Not only pyuria, but also microhematuria, if the cause has not been established with certainty, serve as a reason to re-examine the urine for Mycobacterium tuberculosis (culture on special media, infection of a guinea pig). Detection of Mycobacterium tuberculosis in the urine confirms the diagnosis. A reliable sign of tuberculosis of the urinary system is also the detection of tuberculous tubercles on the mucous membrane of the bladder and signs of cavities on the pyelogram.

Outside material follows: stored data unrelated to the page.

import Summits.Ventures.CertifiedManyBodySolver.Certificates.HubRm2uTierP.Head
import Summits.Ventures.CertifiedManyBodySolver.Certificates.HubRm2uTierP.Hints018
import Summits.Ventures.CertifiedManyBodySolver.Rows.CorrWindowCertKernelChainQuotAdjFastBox

/-!
# tier-P instance (HubRm2u-R13-W3) — chain forest segment 70 of 96 (steps 232..234 from `[]`), file 1 of 1: steps 232..234 (topology (B): eval%-chained accumulators, import-serial INSIDE the segment only)

Generated by hubbard-algo-p2's untrusted exporter (emit_v0.py + emit_w3.py); every datum below is re-derived / re-checked by the kernel chain
(`stepEQA`, Rows/CorrWindowCertKernelChainQuotAdj.lean) or is inert. HONEST FRAMING (xx1): instance data / kernel replay of a CONTROL/CALIBRATION
certificate (hub-Rm2-u′, 4^40-dyadic two-level Gram factors); nothing here is a theorem about the Hubbard model; no summit statement. [cite: Han2020Bootstrap, §3]
-/

set_option linter.style.longLine false
set_option maxRecDepth 100000
set_option maxHeartbeats 0

namespace Summit.Ventures.CertifiedManyBodySolver
namespace CARPolyWindow.TierP.HubRm2u
open Summit.Ventures.CertifiedQuantumChemistry Summit.Ventures.CertifiedQuantumChemistry.CARPoly
open Literature.MathematicalPhysics.QuantumLattice Literature.MathematicalPhysics.QuantumLattice.HubbardWave0
open Literature.Probability.LatticeModels
open CARPolyWindow CARPolyWindow.BoxGeom

/-- segment 70 starts from the EMPTY accumulator before step 232 (chain forest, R-g4-11 (L6)). [folklore] -/
def C70_0 : SOSDual.EncPoly := []

/-- accumulator after step 233 within segment 70 (evaluated at elaboration; the kernel re-derives it in `step_232`). [folklore] -/
def C70_1 : SOSDual.EncPoly := eval% stepEQA D 2048 C70_0 (slices.getD 232 []) (hintsOfCodes Dr reps HC232)

/-- KERNEL FACT, step 232 of 350 (fast step (L7): `stepEQAFB_kernel`, box edition). [folklore] -/
theorem step_232 : C70_1 = stepEQA D 2048 C70_0 (slices.getD 232 []) (hintsOfCodes Dr reps HC232) :=
  stepEQAFB_kernel 6 13 7 rfl (by decide +kernel)

/-- accumulator after step 234 within segment 70 (evaluated at elaboration; the kernel re-derives it in `step_233`). [folklore] -/
def C70_2 : SOSDual.EncPoly := eval% stepEQA D 2048 C70_1 (slices.getD 233 []) (hintsOfCodes Dr reps HC233)

/-- KERNEL FACT, step 233 of 350 (fast step (L7): `stepEQAFB_kernel`, box edition). [folklore] -/
theorem step_233 : C70_2 = stepEQA D 2048 C70_1 (slices.getD 233 []) (hintsOfCodes Dr reps HC233) :=
  stepEQAFB_kernel 6 13 7 rfl (by decide +kernel)

/-- accumulator after step 235 within segment 70 (evaluated at elaboration; the kernel re-derives it in `step_234`). [folklore] -/
def C70_3 : SOSDual.EncPoly := eval% stepEQA D 2048 C70_2 (slices.getD 234 []) (hintsOfCodes Dr reps HC234)

/-- KERNEL FACT, step 234 of 350 (fast step (L7): `stepEQAFB_kernel`, box edition). [folklore] -/
theorem step_234 : C70_3 = stepEQA D 2048 C70_2 (slices.getD 234 []) (hintsOfCodes Dr reps HC234) :=
  stepEQAFB_kernel 6 13 7 rfl (by decide +kernel)


end CARPolyWindow.TierP.HubRm2u
end Summit.Ventures.CertifiedManyBodySolver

If kidney tuberculosis is suspected, the patient is advised to undergo a urological examination.
Treatment
Conservative treatment requires the use of specific anti-tuberculosis drugs (isoniazid 300 mg once a day or rifamycin 300 mg 2 times a day in combination with ethambutol 400 mg 3 times a day) and measures that increase the body's resistance.
Treatment is usually carried out in an anti-tuberculosis dispensary or in special hospitals and sanatoriums (especially in the autumn and spring periods). The polycavernous process requires surgical treatment.
Forecast
With early diagnosis and timely treatment, the prognosis is favorable.